Local media have reported that at least one of the survivors was in the bathroom during the shooting. The survivor reportedly called her sister and told her, "My boss is dead."
The suspected shooter was fired from the company in April, Orange County Sheriff Jerry Demings said at a news conference Monday morning. There's no indication that he had ties to "any subversive type organization" or terrorist group, Demings said, and authorities believe the shooting was "likely a workplace violence incident."
The sheriff said the former employee had a minor criminal record and that police had visited Fiamma Inc. several years ago after a call that involved the shooter today. Demings added that the suspect "allegedly battered another employee" in that incident but no charges were ultimately filed.
The suspect reportedly returned to his former workplace armed with a handgun and knife. He "shot five innocent people this morning and then turned the gun on himself," Demings said.

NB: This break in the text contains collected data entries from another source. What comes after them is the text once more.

/-! ## The composition (kernel-checked; concludes the crux BY NAME) -/

/-- **The crux `InertialRecession` (E′) of route `EIHFluxBalance` — closing theorem** (line `SketchCleanExcision`,
skeleton r13; the type is the body of `Summit.FinalStateConjecture.FinalStateConjecture.Theses.EIHFluxBalance.InertialRecession`
verbatim, so that this module does not import the route file). For every admissible datum and MGHD: modulated
multi-Kerr–Schild asymptotics in a lab chart (with the handoff clauses (T), (O), (R), (QS)) imply settling to a
`FinalStateDecomposition` on the same region with sub-extremal holes, honest-radii exhaustion and future orientation.
Composition: `N = 0` is `stub_noHolesOnRegion`; for `0 < N`: frozen-vacuum slaving (`stub_slaving`, via the linear
momentum-constraint architecture ML/A/Bk/Bs/C/D/EF) ⇒ pseudotensor bound ⇒ window law + identification + clean
excision ⇒ integrated cluster balance ⇒ increment oracle ⇒ convergent painted velocities ⇒ re-charting on the
given region; (R) passes through. [folklore] -/
theorem inertialRecession_proof :
    open Literature.Geometry.Lorentzian in ∀ (X : Type) [TopologicalSpace X] [ChartedSpace E3 X] [IsManifold (𝓡 3) ((⊤ : ℕ∞) : WithTop ℕ∞) X] [T2Space X] [SecondCountableTopology X] [ConnectedSpace X], ∀ D ∈ admissibleVacuumData X, ∀ 𝒟 : VacuumCauchyDevelopment D, 𝒟.IsMaximal → (∃ (N : ℕ) (M a rin : Fin N → ℝ) (Λ : Fin N → ℝ → lorentzGroup) (ξ : Fin N → ℝ → E3) (γ κ τ₀ : ℝ) (U : Opens E4) (Φ : U → 𝒟.carrier) (O : Set 𝒟.carrier), (∀ i, Kerr.IsSubextremal (M i) (a i) ∧ Kerr.rMinus (M i) (a i) < rin i ∧ rin i < Kerr.rPlus (M i) (a i)) ∧ (∀ i t, |((Λ i t : E4 ≃L[ℝ] E4) (E4.basisVector 0)) 0| ≤ γ) ∧ (∀ i, ContDiff ℝ ((⊤ : ℕ∞) : WithTop ℕ∞) (ξ i) ∧ ContDiff ℝ ((⊤ : ℕ∞) : WithTop ℕ∞) (fun t ↦ ((Λ i t : E4 ≃L[ℝ] E4) : E4 →L[ℝ] E4))) ∧ (∀ i j, i ≠ j → Tendsto (fun t ↦ ‖ξ i t - ξ j t‖) atTop atTop) ∧ (0 < κ ∧ κ < 1 ∧ ∀ i, ∀ᶠ t in atTop, ‖ξ i t‖ ≤ κ ^ 2 * t) ∧ ({x : E4 | τ₀ < x 0 ∧ ∀ i, rin i < Kerr.radius (a i) (poincareInv (Λ i (x 0)) (E4.ofTimeSpace (x 0) (ξ i (x 0))) x)} ⊆ (U : Set E4)) ∧ let B : ModelBackground := ⟨U, fun x ↦ Minkowski.bilin + ∑ i, (boostedKerrBilin (Λ i (x 0)) (E4.ofTimeSpace (x 0) (ξ i (x 0))) (M i) (a i) x - Minkowski.bilin), fun x ↦ x 0, E4.spatialNorm⟩; ContMDiff 𝓘(ℝ, E4) (𝓡 4) ((⊤ : ℕ∞) : WithTop ℕ∞) Φ ∧ Topology.IsOpenEmbedding ((B.lateRegion τ₀).restrict Φ) ∧ Φ '' {x : U | τ₀ < x.1 0 ∧ ∀ i, Kerr.rPlus (M i) (a i) < Kerr.radius (a i) (poincareInv (Λ i (x.1 0)) (E4.ofTimeSpace (x.1 0) (ξ i (x.1 0))) x.1)} ⊆ O ∧ Tendsto (fun t ↦ 𝒟.toSpacetime.deviationCk B Φ 3 t) atTop (𝓝 0) ∧ Tendsto (fun t : ℝ ↦ ⨆ x ∈ {x : U | x.1 0 = t ∧ E4.spatialNorm x.1 ≤ κ * t}, ⨆ (m : ℕ) (_ : m ≤ 3), ENNReal.ofReal (1 + √(√((⨅ i, ‖E4.spatial x.1 - ξ i t‖) ^ 7))) * ‖iteratedFDeriv ℝ m (𝒟.toSpacetime.deviationExtend B Φ) x.1‖ₑ) atTop (𝓝 0) ∧ O = Summit.FinalStateConjecture.exteriorOf 𝒟.toCauchyDevelopment (Φ '' {x : U | τ₀ < x.1 0 ∧ ∀ i, Kerr.rPlus (M i) (a i) < Kerr.radius (a i) (poincareInv (Λ i (x.1 0)) (E4.ofTimeSpace (x.1 0) (ξ i (x.1 0))) x.1)}) ∧ (∀ t₁ : ℝ, τ₀ < t₁ → O \ Φ '' {x : U | t₁ < x.1 0 ∧ ∀ i, Kerr.rPlus (M i) (a i) < Kerr.radius (a i) (poincareInv (Λ i (x.1 0)) (E4.ofTimeSpace (x.1 0) (ξ i (x.1 0))) x.1)} ⊆ 𝒟.metric.causalPast 𝒟.timeOrientation (Φ '' {x : U | x.1 0 = t₁ ∧ ∀ i, Kerr.rPlus (M i) (a i) < Kerr.radius (a i) (poincareInv (Λ i (x.1 0)) (E4.ofTimeSpace (x.1 0) (ξ i (x.1 0))) x.1)})) ∧ (∃ τ₁ : ℝ, ∀ x y : U, (τ₁ < x.1 0 ∧ ∀ i, rin i < Kerr.radius (a i) (poincareInv (Λ i (x.1 0)) (E4.ofTimeSpace (x.1 0) (ξ i (x.1 0))) x.1)) → (τ₁ < y.1 0 ∧ ∀ i, rin i < Kerr.radius (a i) (poincareInv (Λ i (y.1 0)) (E4.ofTimeSpace (y.1 0) (ξ i (y.1 0))) y.1)) → Φ y ∈ 𝒟.metric.causalFuture 𝒟.timeOrientation {Φ x} → x.1 0 ≤ y.1 0) ∧ (∀ (i : Fin N) (t : ℝ), 0 < (((Λ i t : lorentzGroup) : E4 ≃L[ℝ] E4) (E4.basisVector 0)) 0) ∧ Summit.FinalStateConjecture.RaysStayInClosure 𝒟.toCauchyDevelopment O ∧ (∀ ρ : ℝ → ℝ, Tendsto ρ atTop atTop → Tendsto (fun t : ℝ ↦ ⨆ x ∈ {x : E4 | x 0 = t ∧ E4.spatialNorm x ≤ κ * t ∧ ρ t ≤ ⨅ i, ‖E4.spatial x - ξ i t‖}, ENNReal.ofReal (1 + √(√((⨅ i, ‖E4.spatial x - ξ i t‖) ^ 7))) * ‖fderiv ℝ (fun y : E4 ↦ Minkowski.bilin + ∑ i, (boostedKerrBilin (Λ i (y 0)) (E4.ofTimeSpace (y 0) (ξ i (y 0))) (M i) (a i) y - Minkowski.bilin)) x (E4.basisVector 0)‖ₑ) atTop (𝓝 0))) → ∃ (O : Set 𝒟.carrier) (d : FinalStateDecomposition 𝒟.toSpacetime O 2), (∀ i, Kerr.IsSubextremal (d.mass i) (d.spin i)) ∧ O = Summit.FinalStateConjecture.exteriorOf 𝒟.toCauchyDevelopment d.charted ∧ Summit.FinalStateConjecture.RaysStayInClosure 𝒟.toCauchyDevelopment O ∧ Summit.FinalStateConjecture.HasExhaustiveCharts d ∧ Summit.FinalStateConjecture.IsFutureOriented d := by
  intro X _ _ _ _ _ _ D hD 𝒟 h𝒟 hyp
  obtain ⟨N, M, a, rin, Λ, ξ, γ, κ, τ₀, U, Φ, O, h1, h2, h3, h4, h5, h6, hB⟩ := hyp
  obtain ⟨h7, h8, h9, h10, h11, h12, h13, hT, hO, hR, hQS⟩ := hB
  have hL : ((∀ i, Kerr.IsSubextremal (M i) (a i) ∧ Kerr.rMinus (M i) (a i) < rin i ∧ rin i < Kerr.rPlus (M i) (a i)) ∧ (∀ i t, |((Λ i t : E4 ≃L[ℝ] E4) (E4.basisVector 0)) 0| ≤ γ) ∧ (∀ i, ContDiff ℝ ((⊤ : ℕ∞) : WithTop ℕ∞) (ξ i) ∧ ContDiff ℝ ((⊤ : ℕ∞) : WithTop ℕ∞) (fun t ↦ ((Λ i t : E4 ≃L[ℝ] E4) : E4 →L[ℝ] E4))) ∧ (∀ i j, i ≠ j → Tendsto (fun t ↦ ‖ξ i t - ξ j t‖) atTop atTop) ∧ (0 < κ ∧ κ < 1 ∧ ∀ i, ∀ᶠ t in atTop, ‖ξ i t‖ ≤ κ ^ 2 * t) ∧ ({x : E4 | τ₀ < x 0 ∧ ∀ i, rin i < Kerr.radius (a i) (poincareInv (Λ i (x 0)) (E4.ofTimeSpace (x 0) (ξ i (x 0))) x)} ⊆ (U : Set E4)) ∧ let B : ModelBackground := ⟨U, fun x ↦ Minkowski.bilin + ∑ i, (boostedKerrBilin (Λ i (x 0)) (E4.ofTimeSpace (x 0) (ξ i (x 0))) (M i) (a i) x - Minkowski.bilin), fun x ↦ x 0, E4.spatialNorm⟩; ContMDiff 𝓘(ℝ, E4) (𝓡 4) ((⊤ : ℕ∞) : WithTop ℕ∞) Φ ∧ Topology.IsOpenEmbedding ((B.lateRegion τ₀).restrict Φ) ∧ Φ '' {x : U | τ₀ < x.1 0 ∧ ∀ i, Kerr.rPlus (M i) (a i) < Kerr.radius (a i) (poincareInv (Λ i (x.1 0)) (E4.ofTimeSpace (x.1 0) (ξ i (x.1 0))) x.1)} ⊆ O ∧ Tendsto (fun t ↦ 𝒟.toSpacetime.deviationCk B Φ 3 t) atTop (𝓝 0) ∧ Tendsto (fun t : ℝ ↦ ⨆ x ∈ {x : U | x.1 0 = t ∧ E4.spatialNorm x.1 ≤ κ * t}, ⨆ (m : ℕ) (_ : m ≤ 3), ENNReal.ofReal (1 + √(√((⨅ i, ‖E4.spatial x.1 - ξ i t‖) ^ 7))) * ‖iteratedFDeriv ℝ m (𝒟.toSpacetime.deviationExtend B Φ) x.1‖ₑ) atTop (𝓝 0) ∧ O = Summit.FinalStateConjecture.exteriorOf 𝒟.toCauchyDevelopment (Φ '' {x : U | τ₀ < x.1 0 ∧ ∀ i, Kerr.rPlus (M i) (a i) < Kerr.radius (a i) (poincareInv (Λ i (x.1 0)) (E4.ofTimeSpace (x.1 0) (ξ i (x.1 0))) x.1)}) ∧ ∀ t₁ : ℝ, τ₀ < t₁ → O \ Φ '' {x : U | t₁ < x.1 0 ∧ ∀ i, Kerr.rPlus (M i) (a i) < Kerr.radius (a i) (poincareInv (Λ i (x.1 0)) (E4.ofTimeSpace (x.1 0) (ξ i (x.1 0))) x.1)} ⊆ 𝒟.metric.causalPast 𝒟.timeOrientation (Φ '' {x : U | x.1 0 = t₁ ∧ ∀ i, Kerr.rPlus (M i) (a i) < Kerr.radius (a i) (poincareInv (Λ i (x.1 0)) (E4.ofTimeSpace (x.1 0) (ξ i (x.1 0))) x.1)})) :=
    ⟨h1, h2, h3, h4, h5, h6, h7, h8, h9, h10, h11, h12, h13⟩
  -- no hole: the dispersive case on the given region
  rcases Nat.eq_zero_or_pos N with hN0 | hN
  · obtain ⟨d, hsub, hOe, hexh, hfo⟩ := Summit.FinalStateConjecture.FinalStateConjecture.Theorems.SketchCleanExcision.stub_noHolesOnRegion X D hD 𝒟 h𝒟 N M a rin Λ ξ γ κ τ₀ U Φ O hL hN0 hT
    exact ⟨O, d, hsub, hOe, hR, hexh, hfo⟩
  obtain ⟨hS, hcont, hk⟩ := stub_slaving X D hD 𝒟 h𝒟 N M a rin Λ ξ γ κ τ₀ U Φ O hL
  have hW := Summit.FinalStateConjecture.FinalStateConjecture.Theorems.SublinearIsFree.ChargeModel.windowLaw Summit.FinalStateConjecture.FinalStateConjecture.Theorems.SublinearIsFree.PseudotensorBound.stub_pseudotensorBound
    X D hD 𝒟 h𝒟 N M a rin Λ ξ γ κ τ₀ U Φ O hL hN hS hQS
  have hI := Summit.FinalStateConjecture.FinalStateConjecture.Theorems.SublinearIsFree.ChargeModel.cleanWindowCharges_identification
    Summit.FinalStateConjecture.FinalStateConjecture.Theorems.SublinearIsFree.PseudotensorBound.stub_pseudotensorBound X D hD 𝒟 h𝒟 N M a rin Λ ξ γ κ τ₀ U Φ O hL hN hS hQS
  have hE := Summit.FinalStateConjecture.FinalStateConjecture.Theorems.SketchCleanExcision.stub_cleanExcision Summit.FinalStateConjecture.FinalStateConjecture.Theorems.SublinearIsFree.PseudotensorBound.stub_pseudotensorBound X D hD 𝒟 h𝒟 N M a rin Λ ξ γ κ τ₀ U Φ O hL hN hS hQS
  -- kinematic clauses of the antecedent consumed by the endgame
  have hM : ∀ i, 0 < M i := fun i ↦ (abs_nonneg (a i)).trans_lt (hL.1 i).1
  have hκ : 0 < κ ∧ κ < 1 ∧ ∀ i, ∀ᶠ t in atTop, ‖ξ i t‖ ≤ κ ^ 2 * t := hL.2.2.2.2.1
  have hsep : ∀ i j, i ≠ j → Tendsto (fun t ↦ ‖ξ i t - ξ j t‖) atTop atTop := hL.2.2.2.1
  have hsmooth : ∀ i, ContDiff ℝ ((⊤ : ℕ∞) : WithTop ℕ∞) (ξ i) := fun i ↦ (hL.2.2.1 i).1
  have hmis : ∀ i, Tendsto (fun t ↦ deriv (ξ i) t -
      ((((Λ i t : lorentzGroup) : E4 ≃L[ℝ] E4) (E4.basisVector 0)) 0)⁻¹ •
        E4.spatial (((Λ i t : lorentzGroup) : E4 ≃L[ℝ] E4) (E4.basisVector 0))) atTop (𝓝 0) := fun i ↦ by
    simpa using (hS i).2.1 0 (Nat.zero_le 2)
  obtain ⟨k, hk0, hk1, hkb⟩ := hk
  have hCB := Summit.FinalStateConjecture.FinalStateConjecture.Theorems.SublinearIsFree.Staircase.stub_integratedClusterBalance N M ξ _ κ _ hM hκ.1 hκ.2.1 hsmooth hκ.2.2 hsep hcont
    ⟨k, hk0, hk1, fun i t ↦ hkb i t⟩ hmis hW hI hE
  obtain ⟨Q, hQ400, hOR⟩ := Summit.FinalStateConjecture.FinalStateConjecture.Theorems.SublinearIsFree.Oracle.stub_oracleOfClusterBalance N M ξ _ κ hM hκ.1 hκ.2.1 hsmooth hκ.2.2 hsep hcont
    ⟨k, hk0, hk1, fun i t ↦ hkb i t⟩ hmis hCB
  -- every painted velocity converges (the abstract endgame modulo the oracle, every `N`)
  have hv := Summit.FinalStateConjecture.FinalStateConjecture.Theorems.SublinearIsFree.Oracle.tendsto_velocity_of_oracle M ξ _ Q hM hQ400
    hcont ⟨k, hk0, hk1, fun i t ↦ hkb i t⟩ hmis hOR
  obtain ⟨d, hsub, hOe, hexh, hfo⟩ := Summit.FinalStateConjecture.FinalStateConjecture.Theorems.stub_rechartOnRegion X D hD 𝒟 h𝒟 N M a rin Λ ξ γ κ τ₀ U Φ O hL hN hS hv hT hO
  exact ⟨O, d, hsub, hOe, hR, hexh, hfo⟩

Fiamma is an Italy-based manufacturer of accessories for motor vehicles.
Authorities have not released the identity of the suspected shooter or the victims. Another press conference was scheduled for 1 p.m. ET.
Almost a year ago, an attack at a gay nightclub in Orlando left 49 people dead, in the deadliest mass shooting in modern U.S. history.
Florida Gov. Rick Scott referenced the Pulse shooting in a statement Monday, saying, "Over the past year, the Orlando community has been challenged like never before. ... I ask all Floridians to pray for the families impacted by this senseless act of violence."
Orange County Mayor Teresa Jacobs told reporters that "certainly the situation here appears to be very different from the situation at Pulse. ... I will just say what I said earlier, I would ask our citizens if you see something that troubles you, please go the extra mile, make the call."